Кирьян замер. Повернулся медленно, и в глазах его было что-то такое, от чего бригадир сделал шаг назад.
— Какой ещё семейный? — спросил он глухо.
— Ну как же… Ты ж расписан был? С Зойкой? Или я путаю?
— Расписан, — Кирьян выдохнул сквозь зубы. — Только два года назад разошлись. Зойка в город укатила, с каким-то железнодорожником. Развод я получил. В марте. Всё по закону.
Тихон Ильич облегчённо крякнул.
— Ну и ладно. А то я уж думал… А ты скажи людям-то. А то языки — пуще серпа.

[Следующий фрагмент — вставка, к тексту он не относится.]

/-!
# `Balaban1983to89.B3Eq119ChargedGraphs` — T. Bałaban, *(Higgs)₂,₃ quantum fields in a finite volume. III.
# Renormalization*, Commun. Math. Phys. **88** (1983) 411–445 [Balaban1983Higgs3], (1.19)–(1.21) p. 416: «the only vertices
# are (1.6), (1.7), (1.8), and (1.10) with n′ = 0, B̃ = 0, g_k = 1 … The propagators are C^ε_0 for the scalar field and
# C^ε = (−Δ^ε + μ₀²)^{−1} for the vector field» — THE CHARGE-FREE COEFFICIENTS OF THE `e > 0` EXPANSION OF (1.19) ARE SUMS
# OVER CONNECTED GRAPHS WITH BOTH PROPAGATORS (the joint `e = 0` Gaussian of `(A, φ)` as p13's `gexp`, print's vertices as
# BRICK 5's polynomial clusters, BRICK 5's engine `ursellOf_jmoment_univ`)

statement-level skeleton of published theorems with citation tags; proofs where landed; nothing here is a claim about
the Yang–Mills mass gap

CITATION HEADER (lean-in-tree rule).  Part of the lit-balaban TYPED SKELETON (HOME `run/shared/lean/pub/lit-balaban/`),
Phase 2, proof seat p33 (gen 72; v1.1 = doc-only requote, gen 73, declarations byte-identical; unit `lit-balaban-p33`); row
**B3.Eq1.19-1.22** of `HOME/lit-balaban-r15/ROWS-B3.md` (fold owner r15; head `proved` under the lead's HEAD WORD Q25/Q28 —
this file is an OPTIONAL located member of the (1.19)/(1.21) cell,
zero head weight; it supplies the «e > 0 two-propagator graph evaluation» named as NOT in the tree by the Q28 clause, for the
charge-free coefficients `U_z` of FILE 2 `B3Eq119ChargeOrders`).  REUSED BY NAME, nothing re-declared and nothing of another
seat modified: p34's integration coordinates `B1Eq221Coordinates.fieldCoord` / `fieldCoordM` / `measurePreserving_fieldCoordM` /
`formMatrix` / `formMatrix_form` / `formMatrix_transpose` / `sum_inner_eq_dotProduct`; gen 71's (this seat's)
`B3Eq119ConnectedGraphs.{Crd, fc, precMat, precMat_posDef, weight_precMat, legV, dotProduct_legV, vecAction,
action_free_eq_of_charge_zero, prop0, prop0_eq_inv, norm_sq_eq_sum}`; p13's Gaussian with source
`BIJ88TruncationConnected306.gexp` / `B2Eq228Conditioning.weight`; BRICK 5's `B3GaussianPerturbationGraphs.{clusterVar, legProd,
jmoment, Leg, legVec, pairW, ursellOf_jmoment_univ, gexp_two_legs, gexp_zero_source, present, prod_present_eq}`; FILE 2's
`B3Eq119ChargeOrders.{VType, Genuine, vtx, chargeOne, colourMoment, vfamily, coefX}`; BRICK 4's `freeMeasure`,
`integral_freeMeasure`; the typer's `HiggsLattice` carrier and analytic vertices `B3Eq18VertexExpansion.vertex16 … vertex110`,
`leg18`, `leg110`; Mathlib's `MeasurableEquiv.sumPiEquivProdPi` / `volume_measurePreserving_sumPiEquivProdPi_symm`,
`Matrix.fromBlocks`.

THE PRINT (p. 416 = PDF 6 of the held text `paper:balaban1983-higgs-2-3-quantum-fields-finite-volume`, L17–21, re-read this
session): «Here we have a graphical description of the same type as in (1.17), but with some simplifications. We have η = ε
(hence L^kε = 1) and the only vertices are (1.6), (1.7) [with δm² instead of δm_i²(x)], (1.8), and (1.10) with n′ = 0, B̃ = 0,
g_k = 1 (but without any restrictions on n). The propagators are C^ε_0 for the scalar field and C^ε = (−Δ^ε + μ₀²)^{−1} for
the vector field (of course internal indices and vector indices are understood here)»; p. 414 (PDF 4, L38–41, verbatim;
v1.1 requote, ref-4 D-g71-2 — v1.0 carried here a gloss of ours inside quotation marks, which is NOT printed): «All the
A′-legs are contracted, i.e. they are divided into pairs and each pair is replaced by the corresponding propagator. Some
φ′-legs are replaced by external scalar fields and the remaining are again divided into pairs and each pair is replaced by a
propagator».  (Gloss, ours, not print: the pairing is the Gaussian integral over `A′, φ′` — here, at `e = 0`, the joint
Gaussian `ν⁰` of §2 — and «the corresponding propagator» is its covariance, §6.)

THE ARGUMENT (ours).  §1–§2: at `e = 0` the free action (1.20) is `½⟨A,(−Δ^ε+μ₀²)A⟩ + ½⟨φ,(−Δ^ε_0+m²)φ⟩`
(`action_free_eq_of_charge_zero`); in p34's orthonormal integration coordinates of BOTH fields (`fieldCoord ℝ (bonds)` for
`A`, `fieldCoord ℝ^N (sites)` for `φ`, glued by `sumPiEquivProdPi`, all measure preserving) the free measure
`ν⁰ = exp(−S^ε_{0,(m²,0,μ₀²,0)})dAdφ` is the centred Gaussian with the BLOCK-DIAGONAL positive-definite precision matrix
`jprec = precA ⊕ precMat` (`weight_jprec`, `jprec_posDef`), so `⟨G⟩_{ν⁰} = gexp jprec 0 (G ∘ jc⁻¹)` (`expectJ_eq_gexp`).  §3: the
quantities entering print's vertices are LINEAR functionals of the coordinates — `φ_a(x)` (`sLeg`), `A_b` (`aLeg`),
`(∂^εφ)_a(b) = ε⁻¹(φ_a(b₊) − φ_a(b₋))` (`dLeg`, the leg `D^ε_{B̃}φ′` at `B̃ = 0`), `(q^jφ(x))_a = Σ_c (q^j)_{ac}φ_c(x)` (`qLeg`).
§4: hence at unit charge the genuine vertex types of FILE 2 are POLYNOMIAL CLUSTERS in BRICK 5's sense: (1.6) =
`Σ_{y,a,c}(−λε^d)φ_a(y)²φ_c(y)²`, (1.7) = `Σ_{y,a}(−½δm²ε^d)φ_a(y)²`, (1.8)_{i+1,0} = `Σ_{b,a} coef·(∂φ)_a(b)(q^{i+1}φ(b₋))_a A_b^{i+1}`,
(1.10)_{i+1,0} = `Σ_{b,a} coef·φ_a(b₋)(q^{i+1}φ(b₋))_a A_b^{i+1}` (`clusterVar_some`), and the observable `φ_{a₀}(x₀)φ_{b₀}(x₀′)` is
the pin cluster; so FILE 2's colour moments of a genuine colouring `z` are BRICK 5's cluster moments `jmoment jprec (vK z)`
(`colourMoment_eq_jmoment`).  §5: BRICK 5's `ursellOf_jmoment_univ` then evaluates `U_z = ⟨φφ; X_{z_1}(1); …; X_{z_n}(1)⟩ᵀ_{ν⁰}`
as the sum over the inner colourings and the CONNECTED Wick pairings of the legs of `Π coef · Π_{pairs} ⟨jprec⁻¹ v_l, v_{l′}⟩`
(`coefX_chargeOne_eq_sum_connected`).  §6: `jprec⁻¹ = precA⁻¹ ⊕ precMat⁻¹`, so a pair of scalar legs carries gen 71's
`C^ε_0 = prop0` (Green's function of `−Δ^ε_0 + m²`, `B3Eq119ConnectedGraphs.freeOp_propCol`), a pair of vector legs carries
`C^ε(b,b′) = ⟨A_bA_{b′}⟩_{ν⁰}` (`propA`, `propA_eq_expectJ`), a mixed pair carries `0`; composite legs pair bilinearly.

WHAT IS PROVED (sorry-free; any lattice level `k`; `[DecidableEq (PBond P k)]` supplied by the user):
* §1 `dA`, **`vecForm`** (`⟨A,(−Δ^ε+μ₀²)A′⟩` as a bilinear map), `vecForm_self` (= `2·vecAction`), **`precA`**, `precA_posDef`,
  `weight_precA`.
* §2 `JCrd`, **`jc`** / `jcInv` / `jcM`, `measurePreserving_jcM`, `integral_comp_jc`, **`jprec`**, `weight_jprec`, `jprec_posDef`,
  **`expectJ`**, **`expectJ_eq_gexp`**.
* §3 `sLeg`, `aLeg`, `dLeg`, `opEntry`, `qLeg` with `jc_dotProduct_*` (the legs ARE the field quantities).
* §4 `VCol`, `vdeg`, `vleg`, `vcoef`, `typeCols`, **`vK`**, `clusterVar_none`, `clusterVar_v16/v17/v18/v110`, **`clusterVar_some`**,
  `prod_clusterVar`, **`colourMoment_eq_jmoment`**.
* §5 **`coefX_chargeOne_eq_sum_connected`** (the headline) and its model instance `coefU_model_eq_sum_connected`.
* §6 `jprec_inv`, **`propA`**, **`inv_sLeg_sLeg`** (= `prop0`), **`inv_aLeg_aLeg`** (= `propA`), `inv_sLeg_aLeg` (= 0),
  `propA_eq_expectJ`, `prop0_eq_expectJ`, `inv_dotProduct_bilinear`.

HONEST SCOPE.  (i) Only GENUINE colourings (types (1.6), (1.7), (1.8)_{j,0}, (1.10)_{j,0}, `j ≤ n̄`) are polynomial; the
R-colour of FILE 2 is not a cluster and its coefficients are only BOUNDED there (`abs_coefX_le`).  (ii) The graphs are BRICK 5's
`LegDiagram` connected diagrams on the legs (no symmetry factors «understanding that they are a part of the graphical
description», no amputation, no 1PI decomposition (1.21), no Dyson resummation — those remain the typed content of the Q25/Q28
clause).  (iii) `C^ε` is presented as the covariance `precA⁻¹` of the free vector Gaussian and as the `ν⁰` two-point function of
the bond variables; its Green's-function equation for `−Δ^ε + μ₀²` (Feynman gauge, (1.20)) is not re-derived here (gen 71 did it
for `C^ε_0`).  (iv) Hypotheses `m² > 0`, `μ₀² > 0`; `δm²` held at its value; nothing about `ε → 0`.
-/

noncomputable section

open MeasureTheory Matrix Finset
open scoped BigOperators InnerProductSpace

namespace Literature.MathematicalPhysics.QuantumFieldTheory.Balaban1983to89.B3Eq119ChargedGraphs

open HiggsLattice HiggsCovariance B1Eq221Coordinates B3Eq119VertexExpansion B3TwoPointPerturbativeCoefficients
  B3GaussianPerturbationGraphs B3Eq119ConnectedGraphs B3Eq119TotalVertexFamily B3Eq119ChargeOrders
open B3Eq18VertexExpansion (vertex16 vertex17 vertex18 vertex110 leg18 leg110)
open Literature.MathematicalPhysics.QuantumFieldTheory.BalabanImbrieJaffe1984to88.BIJ88TruncationConnected306 (gexp)
open Literature.MathematicalPhysics.QuantumFieldTheory.Balaban1983to89.B2Eq228Conditioning (weight)
open Literature.Probability.LatticeModels (ursellOf)
open Literature.Probability.LatticeModels.LegDiagram (diags IsConn)

variable {P : HiggsLattice.Params} {k N : ℕ}

/-! ## §1 The free vector-field Gaussian `exp(−½⟨A,(−Δ^ε+μ₀²)A⟩)dA` in integration coordinates -/

/-- Integration coordinates of the vector configurations: `(bonds) × Fin 1` (p34's `fieldCoord` with `V = ℝ`).
[cite: Balaban1982Higgs1, p.605] -/
abbrev CrdA (P : HiggsLattice.Params) (k : ℕ) : Type := HiggsLattice.PBond P k × Idx ℝ

/-- The coordinate map of the vector field (an orthonormal relabelling of `A ↦ (A_b)_b`). [cite: Balaban1982Higgs1, p.605] -/
abbrev fcA (P : HiggsLattice.Params) (k : ℕ) : HiggsLattice.VecField P k ≃ₗ[ℝ] (CrdA P k → ℝ) :=
  fieldCoord ℝ (HiggsLattice.PBond P k)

Он ушёл, оставив Кирьяна одного. А тот стоял, сжимая гаечный ключ, и чувствовал, как внутри поднимается злое, давно забытое чувство обиды. Зойка… Он почти не вспоминал о ней. Женили их по молодости, по глупости, а она всё мечтала о городе, о ярких огнях, о платьях, которых в деревне не достать. Он пытался, но не смог. Ушла. И слава богу. Только вот шлейф потянулся — «разведёнка», «неудержал». А теперь ещё и Анфису этим задеть могут.
***
Анфиса о разговоре узнала от молодухи Нинки, которая подвозила воду на поле. Нинка была доброй, но язык у неё был такой же длинный, как и у всех.
— Ой, Анфиса, — зашептала она, наливая воду в бачок, — ты смотри, бабы судачат. Говорят, Кирьян-то твой женатый был. Не разведённый. Будто обманывает он тебя.

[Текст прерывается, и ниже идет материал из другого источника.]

import Literature.Computability.QuantumComplexity.GluedTreesThm9Graph

/-!
# `WbwObfuscatedGluedTrees` (stmt-QuantumAdvantage-2340) — II: the growth closure of the BPR template is one round

Support / negative lemma for the INFORMAL crux `WbwObfuscatedGluedTrees` of route
`Summits/QuantumAdvantage/QuantumAdvantage/Theses/WhiteBoxWalk`, extracted from the refuter work file
`Summits/QuantumAdvantage/QuantumAdvantage/Cruxes/WbwObfuscatedGluedTrees/Disproof.lean` (cycle 1,
refuter-cdisprove-stmt-QuantumAdvantage-2340-0). Sequel of `LoadBearing.lean` (I). Sorry-free; no
Theses decl is asserted; imports only the tree's glued-trees graph API.

Content (`Percolation`): the growth rule of the Bitansky–Paneth–Rosen punctured-programming
template (FOCS 2015, §5, Claim 5.1(3–6): *the name of `v` may be punctured once every circuit input
that PRODUCES it is already dead*) is, for an UNDIRECTED neighbour circuit (every neighbour of `v`
outputs `name(v)`), bootstrap percolation with threshold = degree. Its closure is reached in ONE round
and equals `S ∪ {v | v has a neighbour ∧ N(v) ⊆ S}` (`oneRound_isGrowthClosed`,
`oneRound_subset_of_isGrowthClosed`, `sInter_isGrowthClosed_eq_oneRound`); for the glued trees
`exit_mem_oneRound_iff`: un-naming EXIT by growth steps forces a plant at EXIT itself or at BOTH
children of EXIT (publicly labelled positions adjacent to the answer). Contrast `line_cascade`: on the
directed successor line (unique producer) a single plant kills the whole tail — BPR's one costly
plant + `T` cheap growth steps. This is the formal core of the route's kill criterion (b) ("a rigorous
no-go for kill-and-puncture chains on undirected bounded-degree succinct graphs"); the informal half —
plants at public labels are unaffordable for a key-holding reduction — is recorded in the crux's
Disproof.lean §4 and the item's evidence notes.
-/

set_option linter.dupNamespace false

namespace Summit.QuantumAdvantage.QuantumAdvantage.Theorems.WbwObfuscatedGluedTrees.Negative

open Literature.Computability.QuantumComplexity

/-! ## §3 Obstruction to the BPR15 plant-and-grow template: threshold-equals-degree percolation

BPR15 (Sec. 5, Claim 5.1(3–6)) grow a planted dead set `S` by the rule: *the name of `v` can be
punctured (and `v` killed) once every input on which the circuit OUTPUTS that name is already dead*.
For a directed successor circuit the unique producer of `x_{i+1}` is `x_i`, so one plant kills the
whole tail (`line_cascade`). For an undirected neighbour circuit every neighbour of `v` produces
`name(v)`, the rule is bootstrap percolation with threshold = degree, and NOTHING CASCADES: the least
growth-closed superset of `S` is reached in one round and equals `S ∪ {v | N(v) ⊆ S}`. For `G'_n`,
EXIT dies only if it is planted or both its children are (`exit_mem_oneRound_iff`). -/

namespace Percolation

variable {V : Type*} (G : SimpleGraph V)

/-- `T` is closed under the growth rule over the planted set `S`. [folklore] -/
def IsGrowthClosed (S T : Set V) : Prop :=
  S ⊆ T ∧ ∀ v, (∃ w, G.Adj v w) → (∀ w, G.Adj v w → w ∈ T) → v ∈ T

/-- One round of growth from `S`. [folklore] -/
def oneRound (S : Set V) : Set V :=
  S ∪ {v | (∃ w, G.Adj v w) ∧ ∀ w, G.Adj v w → w ∈ S}

/-- One round of growth is already growth-closed (no cascade). [folklore] -/
theorem oneRound_isGrowthClosed (S : Set V) : IsGrowthClosed G S (oneRound G S) := by
  refine ⟨fun v hv => Or.inl hv, fun v hex hall => ?_⟩
  by_cases hvS : v ∈ S
  · exact Or.inl hvS
  · refine Or.inr ⟨hex, fun w hw => ?_⟩
    rcases hall w hw with hwS | ⟨_, hwall⟩
    · exact hwS
    · -- `w` died in round one, so all its neighbours, `v` included, are planted
      exact absurd (hwall v hw.symm) hvS

/-- One round of growth is contained in every growth-closed superset of `S`. [folklore] -/
theorem oneRound_subset_of_isGrowthClosed {S T : Set V} (h : IsGrowthClosed G S T) :
    oneRound G S ⊆ T := by
  rintro v (hv | ⟨hex, hall⟩)
  · exact h.1 hv
  · exact h.2 v hex fun w hw => h.1 (hall w hw)

/-- **The growth closure is one round**: the least growth-closed superset of `S` is
`S ∪ {v | v has a neighbour and all its neighbours are in S}`. [folklore] -/
theorem sInter_isGrowthClosed_eq_oneRound (S : Set V) :
    ⋂₀ {T | IsGrowthClosed G S T} = oneRound G S := by
  apply le_antisymm
  · exact Set.sInter_subset_of_mem (oneRound_isGrowthClosed G S)
  · exact Set.subset_sInter fun T hT => oneRound_subset_of_isGrowthClosed G hT

open GluedTrees in
/-- **For the glued trees**: EXIT is in the growth closure of a planted set `S` iff EXIT is planted
or BOTH children of EXIT are (`1 ≤ n`) — un-naming EXIT by growth steps forces a plant at publicly
labelled positions adjacent to the answer. [folklore] -/
theorem exit_mem_oneRound_iff {n : ℕ} (hn : 1 ≤ n) (σ : CycleDatum n) (S : Set (Vertex n)) :
    GluedTrees.exit n ∈ oneRound (graph n σ) S ↔
      GluedTrees.exit n ∈ S ∨ (childV (GluedTrees.exit n) false ∈ S ∧ childV (GluedTrees.exit n) true ∈ S) := by
  have h0 : depth (GluedTrees.exit n) < n := by simp; omega
  have hN : ∀ w, (graph n σ).Adj (GluedTrees.exit n) w ↔
      w = childV (GluedTrees.exit n) false ∨ w = childV (GluedTrees.exit n) true := by
    intro w
    rw [← SimpleGraph.mem_neighborFinset, neighborFinset_of_depth_lt σ h0, if_pos depth_exit]
    simp
  unfold oneRound
  simp only [Set.mem_union, Set.mem_setOf_eq]
  constructor
  · rintro (h | ⟨_, hall⟩)
    · exact Or.inl h
    · exact Or.inr ⟨hall _ ((hN _).2 (Or.inl rfl)), hall _ ((hN _).2 (Or.inr rfl))⟩
  · rintro (h | ⟨h1, h2⟩)
    · exact Or.inl h
    · refine Or.inr ⟨⟨_, (hN _).2 (Or.inl rfl)⟩, fun w hw => ?_⟩
      rcases (hN w).1 hw with rfl | rfl
      · exact h1
      · exact h2

/-- Directed growth (BPR's setting): `T` is closed if every vertex that HAS producers and all of whose
producers are dead is dead. [folklore] -/
def IsGrowthClosedDir (P : V → V → Prop) (S T : Set V) : Prop :=
  S ⊆ T ∧ ∀ v, (∃ w, P w v) → (∀ w, P w v → w ∈ T) → v ∈ T

/-- **Contrast: the directed line cascades.** On `0 → 1 → 2 → ⋯` (unique producer = predecessor),
every growth-closed superset of the single plant `{j}` contains the whole tail `{i | j ≤ i}` — BPR's
`T` cheap growth steps after one costly plant (Claim 5.1). [folklore] -/
theorem line_cascade (j : ℕ) (T : Set ℕ)
    (h : IsGrowthClosedDir (fun i k : ℕ => k = i + 1) {j} T) :
    ∀ i : ℕ, j ≤ i → i ∈ T := by
  intro i hi
  induction i with
  | zero =>
    have hj : j = 0 := by omega
    subst hj
    exact h.1 rfl
  | succ i ih =>
    rcases Nat.lt_or_eq_of_le hi with hlt | heq
    · have hi' : i ∈ T := ih (by omega)
      refine h.2 (i + 1) ⟨i, rfl⟩ fun w hw => ?_
      obtain rfl : w = i := by
        simp only at hw
        omega
      exact hi'
    · rw [← heq]
      exact h.1 rfl

end Percolation


end Summit.QuantumAdvantage.QuantumAdvantage.Theorems.WbwObfuscatedGluedTrees.Negative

Анфиса даже не вздрогнула. Она спокойно закрутила крышку бачка, вытерла руки о фартук и посмотрела на Нинку так, что та прикусила язык.
— Был женат, — сказала Анфиса. — Развёлся. Весной. Справку в сельсовете можно посмотреть. Что ещё бабы говорят?

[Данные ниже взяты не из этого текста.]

/-- Likewise `Φ₀(G/H) = Div⁺(Z^log_∞)^H` on the nose: every `H`-invariant effective Cartier log-divisor is the
base-point value of an equivariant family on `G/H`. [cite: MochizukiEtTh2009, Def 3.3 p.73] -/
theorem exists_phiZero_quotient_of_invariant (H : Subgroup G) {d : Z.DIV} (hd : d ∈ Z.Divplus)
    (hinv : ∀ h ∈ H, A.actDIV h d = d) :
    ∃ φ : A.phiZero (Action.ofMulAction G (G ⧸ H)), φ.1 ((1 : G) : G ⧸ H) = d := by
  have hwd : ∀ a b : G, (QuotientGroup.leftRel H) a b → A.actDIV a d = A.actDIV b d := by
    intro a b hab
    rw [QuotientGroup.leftRel_apply] at hab
    have h1 : A.actDIV (a⁻¹ * b) d = d := hinv _ hab
    have h2 : A.actDIV a (A.actDIV (a⁻¹ * b) d) = A.actDIV b d := by
      rw [← MulAut.mul_apply, ← map_mul, mul_inv_cancel_left]
    rw [h1] at h2
    exact h2
  refine ⟨⟨fun q => Quotient.liftOn' q (fun g => A.actDIV g d) hwd, fun q => ?_, fun g q => ?_⟩, ?_⟩
  · induction q using QuotientGroup.induction_on with
    | H g => exact ⟨A.act_mem_Div g hd.1, A.act_mem_DIVplus g hd.2⟩
  · induction q using QuotientGroup.induction_on with
    | H x =>
      rw [Action.ofMulAction_apply, MulAction.Quotient.smul_coe, smul_eq_mul]
      change A.actDIV (g * x) d = A.actDIV g (A.actDIV x d)
      rw [map_mul, MulAut.mul_apply]
  · change A.actDIV 1 d = d
    rw [map_one, MulAut.one_apply]

end LogDivisorModel.GaloisAction

/-! ## The typed `DivisorMonoids.Prop34` (ii) fields at the assembled record -/

namespace DivisorMonoids

variable {Z : LogDivisorModel.{u}} {G : Type u} [Group G] (A : Z.GaloisAction G) (hZ : Z.CuspLaws)

/-- **Typed Prop. 3.4 (ii), first field** `Prop34.ker_div₀_le_F₀` PROVED at `ofGaloisAction A hZ`: a
log-meromorphic family with trivial divisor is constant. [cite: MochizukiEtTh2009, Prop 3.4 p.74] -/
theorem prop34_ker_div₀_le_F₀ (Y : (Action (Type u) G)ᵒᵖ) (b : (ofGaloisAction A hZ).B₀.obj Y)
    (h : (ofGaloisAction A hZ).div₀ Y b = 1) : b ∈ (ofGaloisAction A hZ).F₀ Y :=
  A.mem_fZero_of_divZeroHom_eq_one Y.unop h

/-- **Typed Prop. 3.4 (ii), second field** `Prop34.mem_F₀_of_div₀_mem` PROVED at `ofGaloisAction A hZ`: a
log-meromorphic family with effective divisor is constant. [cite: MochizukiEtTh2009, Prop 3.4 p.74] -/
theorem prop34_mem_F₀_of_div₀_mem (Y : (Action (Type u) G)ᵒᵖ) (b : (ofGaloisAction A hZ).B₀.obj Y)
    (x : (ofGaloisAction A hZ).Φ₀.obj Y) (h : (ofGaloisAction A hZ).div₀ Y b = Algebra.GrothendieckGroup.of x) :
    b ∈ (ofGaloisAction A hZ).F₀ Y :=
  A.mem_fZero_of_divZeroHom_eq_of Y.unop h

/-- **At the constructed Def. 3.3 (iii) data, `Prop34` IS its Prop. 3.4 (i) vocabulary clauses**: for ANY
[FrdI] vocabularies `V`, `V₀` the typed `DivisorMonoids.Prop34 V V₀` holds at `ofGaloisAction A hZ` iff the
three (i)-clauses (perf-factorial, non-dilating, divisorial-on-`D₀`, as `V`/`V₀` read them) hold there — the
(ii)-clauses carry no residual. [cite: MochizukiEtTh2009, Prop 3.4 p.74] -/
theorem prop34_ofGaloisAction_iff (V : FrdIMonoidStub.{u}) (V₀ : FrdICatStub.{u + 1, u, u} (Action (Type u) G)) :
    (ofGaloisAction A hZ).Prop34 V V₀ ↔
      (∀ Y : (Action (Type u) G)ᵒᵖ, V.IsPerfFactorial ((ofGaloisAction A hZ).Φ₀.obj Y)) ∧
        (∀ (Y : (Action (Type u) G)ᵒᵖ) (f : Y ⟶ Y),
          V.IsNonDilating ((ofGaloisAction A hZ).Φ₀.obj Y) ((ofGaloisAction A hZ).Φ₀.map f).hom) ∧
        V₀.IsDivisorialOn (ofGaloisAction A hZ).Φ₀ :=
  ⟨fun h => ⟨h.isPerfFactorial, h.isNonDilating, h.isDivisorialOn⟩,
    fun h => ⟨h.1, h.2.1, h.2.2, prop34_ker_div₀_le_F₀ A hZ, prop34_mem_F₀_of_div₀_mem A hZ⟩⟩

/-- In particular `Prop34` holds OUTRIGHT at `ofGaloisAction A hZ` for the all-`True` vocabularies (the
content-isolating instance of the schema, cf. `Discharge/Sec3Prop34Schema.lean`): a NON-toy positive
instance of F-2490 whose (ii)-clauses are theorems derived from Prop. 3.2 (ii). [cite: MochizukiEtTh2009, Prop 3.4 p.74] -/
theorem prop34_ofGaloisAction_top :
    (ofGaloisAction A hZ).Prop34 ⟨fun _ _ => True, fun _ _ _ _ _ => True, fun _ _ => True, fun _ _ _ => True⟩
      ⟨fun _ => True, fun _ => True, fun _ => True⟩ :=
  (prop34_ofGaloisAction_iff A hZ _ _).2 ⟨fun _ => trivial, fun _ _ => trivial, trivial⟩

end DivisorMonoids

end Literature.AnabelianGeometry.EtaleTheta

— Да больше ничего, — Нинка попятилась. — Я ж к добру, ты не серчай…
— Я не серчаю, — голос Анфисы был ровным, но в нём звенело. — Ты передай: кто хочет про мою жизнь поговорить — пусть приходят, я сама расскажу. А за спиной шептаться — не по-людски.
Нинка уехала, а Анфиса ещё долго стояла, глядя вдаль, где её комбайн, ведомый Кирьяном, медленно полз по золотому полю. Она не сказала ему о разговоре. Не хотела, чтобы он злился. Сама разберётся.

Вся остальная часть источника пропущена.